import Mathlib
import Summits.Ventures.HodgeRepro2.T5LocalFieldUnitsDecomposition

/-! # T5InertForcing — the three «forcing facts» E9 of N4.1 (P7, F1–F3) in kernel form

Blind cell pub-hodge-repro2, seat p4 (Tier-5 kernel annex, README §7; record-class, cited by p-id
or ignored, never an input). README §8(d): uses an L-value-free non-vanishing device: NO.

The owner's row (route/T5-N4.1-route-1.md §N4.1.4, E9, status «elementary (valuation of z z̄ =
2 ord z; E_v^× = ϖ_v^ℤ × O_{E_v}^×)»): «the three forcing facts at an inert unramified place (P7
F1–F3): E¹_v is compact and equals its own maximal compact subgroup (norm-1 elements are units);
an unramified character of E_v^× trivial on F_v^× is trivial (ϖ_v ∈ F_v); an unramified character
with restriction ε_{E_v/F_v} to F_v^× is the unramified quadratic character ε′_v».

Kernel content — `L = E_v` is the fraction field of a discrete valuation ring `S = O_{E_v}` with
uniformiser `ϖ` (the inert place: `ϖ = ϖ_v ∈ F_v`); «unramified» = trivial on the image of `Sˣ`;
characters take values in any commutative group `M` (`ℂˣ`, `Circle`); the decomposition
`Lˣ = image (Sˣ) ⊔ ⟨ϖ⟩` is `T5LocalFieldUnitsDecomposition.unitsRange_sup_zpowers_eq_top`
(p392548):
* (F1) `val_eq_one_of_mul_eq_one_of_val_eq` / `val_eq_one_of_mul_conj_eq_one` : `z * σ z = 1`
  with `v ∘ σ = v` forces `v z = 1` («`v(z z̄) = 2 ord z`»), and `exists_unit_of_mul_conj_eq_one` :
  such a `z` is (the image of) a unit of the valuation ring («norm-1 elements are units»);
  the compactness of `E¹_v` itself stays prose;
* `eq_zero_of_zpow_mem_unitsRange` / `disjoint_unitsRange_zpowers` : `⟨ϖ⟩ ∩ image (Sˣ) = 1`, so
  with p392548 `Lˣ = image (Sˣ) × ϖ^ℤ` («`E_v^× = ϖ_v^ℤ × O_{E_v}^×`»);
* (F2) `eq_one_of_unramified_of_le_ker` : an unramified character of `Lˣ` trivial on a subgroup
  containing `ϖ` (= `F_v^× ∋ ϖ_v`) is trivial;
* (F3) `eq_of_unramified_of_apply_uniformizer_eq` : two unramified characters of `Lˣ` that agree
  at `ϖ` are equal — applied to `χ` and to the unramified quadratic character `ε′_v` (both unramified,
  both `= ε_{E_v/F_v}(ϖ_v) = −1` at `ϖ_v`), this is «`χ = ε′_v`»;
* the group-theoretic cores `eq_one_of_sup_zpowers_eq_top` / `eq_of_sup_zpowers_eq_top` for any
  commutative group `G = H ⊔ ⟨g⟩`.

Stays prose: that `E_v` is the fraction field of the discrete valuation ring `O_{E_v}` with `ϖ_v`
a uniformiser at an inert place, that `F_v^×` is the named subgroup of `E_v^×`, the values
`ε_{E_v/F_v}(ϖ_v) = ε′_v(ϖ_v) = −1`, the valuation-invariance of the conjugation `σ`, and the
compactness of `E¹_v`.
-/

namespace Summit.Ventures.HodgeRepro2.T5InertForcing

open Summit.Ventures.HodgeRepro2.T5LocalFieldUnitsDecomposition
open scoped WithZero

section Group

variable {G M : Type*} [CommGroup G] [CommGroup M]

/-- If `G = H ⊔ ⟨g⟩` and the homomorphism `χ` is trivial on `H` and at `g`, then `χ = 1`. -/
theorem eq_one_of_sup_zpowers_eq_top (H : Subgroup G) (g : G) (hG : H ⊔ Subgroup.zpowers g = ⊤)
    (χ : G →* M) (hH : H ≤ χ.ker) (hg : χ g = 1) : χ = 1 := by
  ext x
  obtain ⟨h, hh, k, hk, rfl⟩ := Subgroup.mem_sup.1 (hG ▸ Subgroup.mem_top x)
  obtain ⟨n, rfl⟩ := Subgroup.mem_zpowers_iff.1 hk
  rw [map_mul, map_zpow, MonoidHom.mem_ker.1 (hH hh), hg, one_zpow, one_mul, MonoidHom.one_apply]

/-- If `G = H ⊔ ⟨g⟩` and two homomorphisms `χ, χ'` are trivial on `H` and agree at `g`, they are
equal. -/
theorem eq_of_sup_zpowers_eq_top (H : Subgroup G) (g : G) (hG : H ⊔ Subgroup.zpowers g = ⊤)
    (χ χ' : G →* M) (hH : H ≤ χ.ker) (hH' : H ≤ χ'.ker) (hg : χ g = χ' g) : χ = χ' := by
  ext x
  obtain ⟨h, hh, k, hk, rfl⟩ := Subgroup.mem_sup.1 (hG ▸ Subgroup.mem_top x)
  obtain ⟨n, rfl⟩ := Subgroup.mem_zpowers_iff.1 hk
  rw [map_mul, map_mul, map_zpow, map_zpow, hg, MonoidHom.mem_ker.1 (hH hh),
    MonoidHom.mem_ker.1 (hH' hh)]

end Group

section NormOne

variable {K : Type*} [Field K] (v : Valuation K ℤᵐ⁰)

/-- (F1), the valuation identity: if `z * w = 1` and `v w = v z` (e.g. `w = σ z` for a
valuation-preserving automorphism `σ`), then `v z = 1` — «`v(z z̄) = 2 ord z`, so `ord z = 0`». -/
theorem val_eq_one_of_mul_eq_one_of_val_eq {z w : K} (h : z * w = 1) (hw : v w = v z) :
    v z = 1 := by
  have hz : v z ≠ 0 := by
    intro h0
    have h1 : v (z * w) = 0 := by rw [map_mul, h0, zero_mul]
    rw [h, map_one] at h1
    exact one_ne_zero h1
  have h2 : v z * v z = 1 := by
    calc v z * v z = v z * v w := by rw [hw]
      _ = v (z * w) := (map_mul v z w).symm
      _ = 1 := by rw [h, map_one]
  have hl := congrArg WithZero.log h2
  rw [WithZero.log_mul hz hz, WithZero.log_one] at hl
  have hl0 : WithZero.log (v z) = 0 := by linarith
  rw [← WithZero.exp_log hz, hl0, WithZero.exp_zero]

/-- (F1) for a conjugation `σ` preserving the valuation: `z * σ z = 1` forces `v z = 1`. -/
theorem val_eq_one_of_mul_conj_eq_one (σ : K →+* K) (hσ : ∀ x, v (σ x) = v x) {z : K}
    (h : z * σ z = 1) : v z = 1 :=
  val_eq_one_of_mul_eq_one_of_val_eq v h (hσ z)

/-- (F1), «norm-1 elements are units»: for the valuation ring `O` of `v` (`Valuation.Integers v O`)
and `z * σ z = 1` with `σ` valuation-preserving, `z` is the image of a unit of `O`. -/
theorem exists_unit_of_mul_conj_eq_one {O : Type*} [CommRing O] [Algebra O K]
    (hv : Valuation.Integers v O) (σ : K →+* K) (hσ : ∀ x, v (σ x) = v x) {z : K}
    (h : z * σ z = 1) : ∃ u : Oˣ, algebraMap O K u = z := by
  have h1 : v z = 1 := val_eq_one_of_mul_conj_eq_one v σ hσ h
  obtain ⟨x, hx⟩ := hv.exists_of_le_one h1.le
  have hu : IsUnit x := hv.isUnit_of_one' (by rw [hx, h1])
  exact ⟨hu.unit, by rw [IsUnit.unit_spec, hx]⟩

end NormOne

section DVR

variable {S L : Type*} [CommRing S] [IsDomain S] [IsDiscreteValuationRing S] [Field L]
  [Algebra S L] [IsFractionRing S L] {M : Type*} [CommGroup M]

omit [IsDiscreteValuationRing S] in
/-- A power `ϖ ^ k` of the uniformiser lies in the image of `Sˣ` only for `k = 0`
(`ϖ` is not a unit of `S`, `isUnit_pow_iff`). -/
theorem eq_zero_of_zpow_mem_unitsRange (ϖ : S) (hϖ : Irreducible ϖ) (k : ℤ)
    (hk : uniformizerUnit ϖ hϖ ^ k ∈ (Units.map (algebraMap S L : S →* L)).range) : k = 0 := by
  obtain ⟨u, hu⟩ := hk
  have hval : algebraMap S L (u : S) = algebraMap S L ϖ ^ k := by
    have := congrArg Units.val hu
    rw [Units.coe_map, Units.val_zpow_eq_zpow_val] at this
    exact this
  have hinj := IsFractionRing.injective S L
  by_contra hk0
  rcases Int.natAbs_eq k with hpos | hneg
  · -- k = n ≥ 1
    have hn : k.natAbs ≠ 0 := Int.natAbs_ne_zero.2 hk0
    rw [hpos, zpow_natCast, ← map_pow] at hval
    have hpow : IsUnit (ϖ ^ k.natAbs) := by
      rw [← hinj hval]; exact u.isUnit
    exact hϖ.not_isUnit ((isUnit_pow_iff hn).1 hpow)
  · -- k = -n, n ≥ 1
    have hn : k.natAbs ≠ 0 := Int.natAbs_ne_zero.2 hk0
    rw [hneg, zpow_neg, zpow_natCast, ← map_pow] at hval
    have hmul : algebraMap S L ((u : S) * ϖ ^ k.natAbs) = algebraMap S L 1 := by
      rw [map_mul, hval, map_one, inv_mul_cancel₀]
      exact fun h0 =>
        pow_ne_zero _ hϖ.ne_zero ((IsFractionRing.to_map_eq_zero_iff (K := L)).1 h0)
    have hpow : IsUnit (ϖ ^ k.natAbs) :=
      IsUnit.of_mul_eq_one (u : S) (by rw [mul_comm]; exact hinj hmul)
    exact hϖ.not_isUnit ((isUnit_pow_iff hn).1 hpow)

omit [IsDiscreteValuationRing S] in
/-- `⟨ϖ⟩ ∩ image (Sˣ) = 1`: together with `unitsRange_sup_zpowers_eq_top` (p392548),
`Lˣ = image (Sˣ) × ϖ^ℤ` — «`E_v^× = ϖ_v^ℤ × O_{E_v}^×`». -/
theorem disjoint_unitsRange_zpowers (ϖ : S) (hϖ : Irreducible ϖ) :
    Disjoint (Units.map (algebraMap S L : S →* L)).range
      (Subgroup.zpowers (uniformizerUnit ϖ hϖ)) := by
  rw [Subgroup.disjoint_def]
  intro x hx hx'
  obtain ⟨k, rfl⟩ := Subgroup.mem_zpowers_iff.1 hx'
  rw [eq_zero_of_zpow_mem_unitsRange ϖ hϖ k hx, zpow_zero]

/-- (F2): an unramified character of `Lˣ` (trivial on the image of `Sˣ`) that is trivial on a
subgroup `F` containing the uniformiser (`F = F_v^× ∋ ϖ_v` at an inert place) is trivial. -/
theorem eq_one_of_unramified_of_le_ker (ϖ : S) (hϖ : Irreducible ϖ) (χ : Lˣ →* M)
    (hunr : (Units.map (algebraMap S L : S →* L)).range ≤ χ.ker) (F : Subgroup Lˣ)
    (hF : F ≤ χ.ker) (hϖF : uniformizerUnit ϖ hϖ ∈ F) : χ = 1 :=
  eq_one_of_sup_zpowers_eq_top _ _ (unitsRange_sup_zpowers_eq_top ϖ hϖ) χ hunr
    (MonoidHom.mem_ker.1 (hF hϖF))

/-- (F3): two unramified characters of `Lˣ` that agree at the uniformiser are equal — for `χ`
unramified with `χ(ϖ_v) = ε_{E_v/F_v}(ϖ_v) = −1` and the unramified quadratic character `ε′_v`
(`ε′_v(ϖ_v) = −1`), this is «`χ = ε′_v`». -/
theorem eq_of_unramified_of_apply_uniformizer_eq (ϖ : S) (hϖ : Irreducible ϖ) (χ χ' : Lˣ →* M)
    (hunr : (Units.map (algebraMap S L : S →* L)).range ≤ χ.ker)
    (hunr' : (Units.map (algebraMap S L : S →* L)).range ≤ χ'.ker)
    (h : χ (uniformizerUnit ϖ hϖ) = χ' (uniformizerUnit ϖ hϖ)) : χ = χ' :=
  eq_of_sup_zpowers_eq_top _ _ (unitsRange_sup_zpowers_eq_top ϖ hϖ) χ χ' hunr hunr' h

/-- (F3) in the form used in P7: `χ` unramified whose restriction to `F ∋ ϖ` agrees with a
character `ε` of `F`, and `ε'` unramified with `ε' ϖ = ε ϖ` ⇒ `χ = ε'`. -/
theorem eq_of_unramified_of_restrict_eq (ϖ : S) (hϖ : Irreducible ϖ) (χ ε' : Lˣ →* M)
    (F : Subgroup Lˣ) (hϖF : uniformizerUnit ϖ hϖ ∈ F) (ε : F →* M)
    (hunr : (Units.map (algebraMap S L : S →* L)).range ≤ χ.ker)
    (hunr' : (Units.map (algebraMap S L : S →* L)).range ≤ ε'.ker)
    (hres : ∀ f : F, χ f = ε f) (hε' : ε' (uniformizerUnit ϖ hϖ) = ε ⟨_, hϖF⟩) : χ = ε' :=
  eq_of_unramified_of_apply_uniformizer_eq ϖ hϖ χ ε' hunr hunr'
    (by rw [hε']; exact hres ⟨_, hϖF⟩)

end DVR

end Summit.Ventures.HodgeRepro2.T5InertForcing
---
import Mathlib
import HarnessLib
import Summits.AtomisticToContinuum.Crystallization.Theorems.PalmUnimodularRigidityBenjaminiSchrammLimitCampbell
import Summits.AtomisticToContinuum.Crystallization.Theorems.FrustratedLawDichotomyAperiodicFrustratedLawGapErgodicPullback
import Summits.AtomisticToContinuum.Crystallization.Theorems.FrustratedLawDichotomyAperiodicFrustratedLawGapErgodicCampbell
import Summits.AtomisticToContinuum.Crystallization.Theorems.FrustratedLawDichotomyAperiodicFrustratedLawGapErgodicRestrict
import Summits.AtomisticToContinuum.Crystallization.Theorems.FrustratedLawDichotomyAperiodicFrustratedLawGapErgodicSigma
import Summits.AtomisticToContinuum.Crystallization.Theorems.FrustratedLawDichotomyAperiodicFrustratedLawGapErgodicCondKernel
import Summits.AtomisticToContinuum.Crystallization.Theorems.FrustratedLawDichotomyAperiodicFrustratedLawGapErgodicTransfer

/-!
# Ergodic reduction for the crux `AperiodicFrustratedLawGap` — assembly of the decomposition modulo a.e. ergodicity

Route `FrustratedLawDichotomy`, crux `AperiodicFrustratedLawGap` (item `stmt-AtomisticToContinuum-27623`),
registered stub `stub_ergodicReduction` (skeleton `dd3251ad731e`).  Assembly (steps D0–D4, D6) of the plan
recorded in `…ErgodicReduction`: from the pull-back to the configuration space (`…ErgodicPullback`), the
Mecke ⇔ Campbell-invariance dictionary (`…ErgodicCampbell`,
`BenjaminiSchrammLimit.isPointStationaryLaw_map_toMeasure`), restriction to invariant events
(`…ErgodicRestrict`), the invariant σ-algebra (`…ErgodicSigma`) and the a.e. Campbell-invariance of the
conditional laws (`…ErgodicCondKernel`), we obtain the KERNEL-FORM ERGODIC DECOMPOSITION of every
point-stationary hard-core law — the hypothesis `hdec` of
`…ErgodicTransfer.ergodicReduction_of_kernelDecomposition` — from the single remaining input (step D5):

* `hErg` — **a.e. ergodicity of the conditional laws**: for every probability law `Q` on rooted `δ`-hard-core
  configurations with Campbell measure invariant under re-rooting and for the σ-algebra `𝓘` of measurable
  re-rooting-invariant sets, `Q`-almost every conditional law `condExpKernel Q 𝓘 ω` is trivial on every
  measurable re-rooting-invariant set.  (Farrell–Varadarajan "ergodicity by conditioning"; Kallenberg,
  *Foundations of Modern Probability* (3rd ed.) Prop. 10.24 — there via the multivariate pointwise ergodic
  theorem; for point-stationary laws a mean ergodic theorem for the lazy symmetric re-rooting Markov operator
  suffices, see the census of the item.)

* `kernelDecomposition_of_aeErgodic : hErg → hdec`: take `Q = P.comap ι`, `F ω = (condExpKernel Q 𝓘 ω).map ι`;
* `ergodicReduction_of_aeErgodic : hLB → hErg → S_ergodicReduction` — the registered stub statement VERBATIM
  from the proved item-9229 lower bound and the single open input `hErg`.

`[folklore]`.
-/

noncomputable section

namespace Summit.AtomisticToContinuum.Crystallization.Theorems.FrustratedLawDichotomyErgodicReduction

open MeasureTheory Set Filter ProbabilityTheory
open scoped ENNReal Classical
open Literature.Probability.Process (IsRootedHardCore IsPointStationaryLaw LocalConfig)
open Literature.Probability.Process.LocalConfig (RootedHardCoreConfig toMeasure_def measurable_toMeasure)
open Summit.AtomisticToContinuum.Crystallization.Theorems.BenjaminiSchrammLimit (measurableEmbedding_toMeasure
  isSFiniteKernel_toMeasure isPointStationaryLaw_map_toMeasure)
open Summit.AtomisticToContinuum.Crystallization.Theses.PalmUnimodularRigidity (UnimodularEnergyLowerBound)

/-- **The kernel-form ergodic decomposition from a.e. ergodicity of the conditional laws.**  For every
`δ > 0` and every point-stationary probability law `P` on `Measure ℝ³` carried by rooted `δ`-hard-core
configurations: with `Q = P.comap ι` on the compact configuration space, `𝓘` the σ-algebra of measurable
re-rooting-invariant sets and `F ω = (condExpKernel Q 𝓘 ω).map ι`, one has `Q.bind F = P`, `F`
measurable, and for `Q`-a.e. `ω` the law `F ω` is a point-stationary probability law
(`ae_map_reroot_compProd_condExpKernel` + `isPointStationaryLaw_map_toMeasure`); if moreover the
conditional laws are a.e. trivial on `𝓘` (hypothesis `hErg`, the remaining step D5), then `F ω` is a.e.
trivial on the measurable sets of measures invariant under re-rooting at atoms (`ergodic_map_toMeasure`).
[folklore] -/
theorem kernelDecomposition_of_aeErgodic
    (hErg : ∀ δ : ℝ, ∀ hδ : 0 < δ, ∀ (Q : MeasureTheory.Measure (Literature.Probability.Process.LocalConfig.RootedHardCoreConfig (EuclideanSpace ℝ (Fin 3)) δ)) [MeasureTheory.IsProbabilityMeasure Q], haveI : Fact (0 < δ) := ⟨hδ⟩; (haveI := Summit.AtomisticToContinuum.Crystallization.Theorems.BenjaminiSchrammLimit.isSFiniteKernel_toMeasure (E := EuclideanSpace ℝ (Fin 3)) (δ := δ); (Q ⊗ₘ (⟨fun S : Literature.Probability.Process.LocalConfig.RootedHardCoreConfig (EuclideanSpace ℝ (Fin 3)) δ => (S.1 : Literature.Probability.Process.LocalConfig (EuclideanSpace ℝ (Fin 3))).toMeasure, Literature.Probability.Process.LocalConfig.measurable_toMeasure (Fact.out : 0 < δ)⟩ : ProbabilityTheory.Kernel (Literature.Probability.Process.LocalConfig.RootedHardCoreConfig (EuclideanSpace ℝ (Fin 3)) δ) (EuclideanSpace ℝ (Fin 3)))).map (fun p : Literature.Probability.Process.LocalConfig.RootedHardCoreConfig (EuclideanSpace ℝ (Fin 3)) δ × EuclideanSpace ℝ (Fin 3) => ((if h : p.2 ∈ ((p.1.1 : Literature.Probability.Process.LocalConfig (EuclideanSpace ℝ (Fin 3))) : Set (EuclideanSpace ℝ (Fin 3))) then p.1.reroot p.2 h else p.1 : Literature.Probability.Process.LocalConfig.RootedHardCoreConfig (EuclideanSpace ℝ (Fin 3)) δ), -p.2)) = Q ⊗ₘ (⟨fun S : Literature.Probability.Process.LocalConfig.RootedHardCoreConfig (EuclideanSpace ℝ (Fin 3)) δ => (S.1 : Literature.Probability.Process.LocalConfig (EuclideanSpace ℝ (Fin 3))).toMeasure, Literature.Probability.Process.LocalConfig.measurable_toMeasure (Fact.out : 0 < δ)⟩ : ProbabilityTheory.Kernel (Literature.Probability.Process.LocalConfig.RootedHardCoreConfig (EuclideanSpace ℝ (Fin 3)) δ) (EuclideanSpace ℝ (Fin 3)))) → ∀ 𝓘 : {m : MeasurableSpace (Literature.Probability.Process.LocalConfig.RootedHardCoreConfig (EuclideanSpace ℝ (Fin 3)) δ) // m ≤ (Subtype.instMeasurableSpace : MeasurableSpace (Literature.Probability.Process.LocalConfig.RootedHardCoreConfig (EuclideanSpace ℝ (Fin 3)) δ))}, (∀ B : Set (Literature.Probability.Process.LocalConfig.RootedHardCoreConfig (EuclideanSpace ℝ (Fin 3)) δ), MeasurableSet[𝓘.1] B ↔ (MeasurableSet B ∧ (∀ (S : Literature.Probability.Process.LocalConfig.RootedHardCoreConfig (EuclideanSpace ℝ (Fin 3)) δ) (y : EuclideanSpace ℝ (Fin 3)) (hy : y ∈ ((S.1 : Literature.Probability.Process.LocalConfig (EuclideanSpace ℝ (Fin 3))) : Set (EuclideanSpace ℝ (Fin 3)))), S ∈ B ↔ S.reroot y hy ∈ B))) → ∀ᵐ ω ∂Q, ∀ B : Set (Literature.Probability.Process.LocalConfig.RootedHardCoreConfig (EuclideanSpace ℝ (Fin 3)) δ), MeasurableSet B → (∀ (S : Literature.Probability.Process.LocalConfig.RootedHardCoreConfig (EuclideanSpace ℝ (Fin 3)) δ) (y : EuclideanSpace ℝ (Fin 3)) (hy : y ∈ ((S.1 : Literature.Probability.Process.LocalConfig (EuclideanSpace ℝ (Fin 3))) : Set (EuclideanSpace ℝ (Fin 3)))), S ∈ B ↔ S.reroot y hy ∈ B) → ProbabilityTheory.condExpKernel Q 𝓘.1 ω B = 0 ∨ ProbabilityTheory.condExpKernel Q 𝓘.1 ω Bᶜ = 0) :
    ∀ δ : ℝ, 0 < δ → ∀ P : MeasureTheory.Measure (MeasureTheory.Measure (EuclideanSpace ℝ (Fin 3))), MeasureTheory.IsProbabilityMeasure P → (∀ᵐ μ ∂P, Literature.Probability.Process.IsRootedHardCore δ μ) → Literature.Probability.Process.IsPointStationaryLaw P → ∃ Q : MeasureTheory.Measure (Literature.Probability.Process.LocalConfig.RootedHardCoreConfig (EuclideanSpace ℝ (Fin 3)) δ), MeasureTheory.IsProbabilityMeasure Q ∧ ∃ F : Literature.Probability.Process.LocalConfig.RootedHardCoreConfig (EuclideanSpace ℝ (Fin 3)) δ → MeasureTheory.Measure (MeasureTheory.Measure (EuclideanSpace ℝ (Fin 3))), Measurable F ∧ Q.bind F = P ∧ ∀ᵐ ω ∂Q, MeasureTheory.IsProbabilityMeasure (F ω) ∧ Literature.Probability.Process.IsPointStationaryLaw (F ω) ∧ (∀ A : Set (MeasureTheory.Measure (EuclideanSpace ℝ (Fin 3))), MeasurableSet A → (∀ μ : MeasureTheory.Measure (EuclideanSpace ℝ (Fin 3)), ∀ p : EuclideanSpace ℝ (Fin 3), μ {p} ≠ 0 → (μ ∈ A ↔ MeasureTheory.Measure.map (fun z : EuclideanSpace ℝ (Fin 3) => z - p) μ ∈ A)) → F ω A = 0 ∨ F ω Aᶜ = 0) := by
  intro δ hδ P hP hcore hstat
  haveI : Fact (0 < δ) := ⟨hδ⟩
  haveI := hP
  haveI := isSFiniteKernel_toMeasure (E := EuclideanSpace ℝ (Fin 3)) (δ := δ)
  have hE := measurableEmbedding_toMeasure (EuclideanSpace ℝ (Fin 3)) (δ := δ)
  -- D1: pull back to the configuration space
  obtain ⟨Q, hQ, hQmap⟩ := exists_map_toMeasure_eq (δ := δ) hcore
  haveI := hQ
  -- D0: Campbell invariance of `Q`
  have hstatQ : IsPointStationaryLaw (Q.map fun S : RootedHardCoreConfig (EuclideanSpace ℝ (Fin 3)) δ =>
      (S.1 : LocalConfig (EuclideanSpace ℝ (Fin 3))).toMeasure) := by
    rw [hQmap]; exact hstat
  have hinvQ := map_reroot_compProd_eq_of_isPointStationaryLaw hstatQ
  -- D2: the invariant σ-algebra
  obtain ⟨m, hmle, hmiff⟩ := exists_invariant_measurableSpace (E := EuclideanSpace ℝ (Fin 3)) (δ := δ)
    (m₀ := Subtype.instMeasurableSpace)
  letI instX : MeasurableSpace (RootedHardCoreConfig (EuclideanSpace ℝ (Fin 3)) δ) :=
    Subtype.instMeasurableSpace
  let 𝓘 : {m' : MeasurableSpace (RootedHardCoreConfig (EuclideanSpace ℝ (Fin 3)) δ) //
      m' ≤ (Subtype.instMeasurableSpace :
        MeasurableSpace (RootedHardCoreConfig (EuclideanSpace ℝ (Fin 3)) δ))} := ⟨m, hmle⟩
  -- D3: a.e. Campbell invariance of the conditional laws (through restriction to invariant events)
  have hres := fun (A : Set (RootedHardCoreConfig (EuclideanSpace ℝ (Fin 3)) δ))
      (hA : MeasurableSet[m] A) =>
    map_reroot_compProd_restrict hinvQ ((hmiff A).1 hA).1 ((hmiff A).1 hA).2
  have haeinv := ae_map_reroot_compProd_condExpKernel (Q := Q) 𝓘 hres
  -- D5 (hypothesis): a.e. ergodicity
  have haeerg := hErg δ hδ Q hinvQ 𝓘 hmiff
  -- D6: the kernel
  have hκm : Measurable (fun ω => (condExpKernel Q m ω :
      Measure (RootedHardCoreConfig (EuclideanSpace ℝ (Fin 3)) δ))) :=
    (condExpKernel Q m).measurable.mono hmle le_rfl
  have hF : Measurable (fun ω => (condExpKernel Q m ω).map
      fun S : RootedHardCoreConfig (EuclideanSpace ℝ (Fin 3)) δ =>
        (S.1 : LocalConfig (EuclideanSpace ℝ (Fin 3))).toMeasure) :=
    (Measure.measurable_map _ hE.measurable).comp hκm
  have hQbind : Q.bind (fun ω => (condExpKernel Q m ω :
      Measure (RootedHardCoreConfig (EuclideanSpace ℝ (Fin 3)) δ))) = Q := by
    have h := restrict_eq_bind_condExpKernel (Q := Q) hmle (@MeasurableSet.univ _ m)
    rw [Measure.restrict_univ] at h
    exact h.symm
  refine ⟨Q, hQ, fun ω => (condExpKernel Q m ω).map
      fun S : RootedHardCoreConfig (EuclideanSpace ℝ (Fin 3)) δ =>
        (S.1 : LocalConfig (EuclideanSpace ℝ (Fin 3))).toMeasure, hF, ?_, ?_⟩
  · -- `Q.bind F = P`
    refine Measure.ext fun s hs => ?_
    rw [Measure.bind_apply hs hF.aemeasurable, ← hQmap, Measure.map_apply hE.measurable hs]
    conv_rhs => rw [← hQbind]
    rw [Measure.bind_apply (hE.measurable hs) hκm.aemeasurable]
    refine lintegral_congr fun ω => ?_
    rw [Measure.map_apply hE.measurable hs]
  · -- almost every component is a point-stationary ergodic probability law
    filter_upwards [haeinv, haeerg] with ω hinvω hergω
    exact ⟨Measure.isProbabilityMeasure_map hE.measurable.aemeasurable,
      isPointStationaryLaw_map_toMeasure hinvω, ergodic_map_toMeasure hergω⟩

#### Exercise prompt
Print exactly the lines of the listing above starting at the line containing "for the valuation" and ending at the line containing "[Algebra O K]", both included.

#### Output of the task
/-- (F1), «norm-1 elements are units»: for the valuation ring `O` of `v` (`Valuation.Integers v O`)
and `z * σ z = 1` with `σ` valuation-preserving, `z` is the image of a unit of `O`. -/
theorem exists_unit_of_mul_conj_eq_one {O : Type*} [CommRing O] [Algebra O K]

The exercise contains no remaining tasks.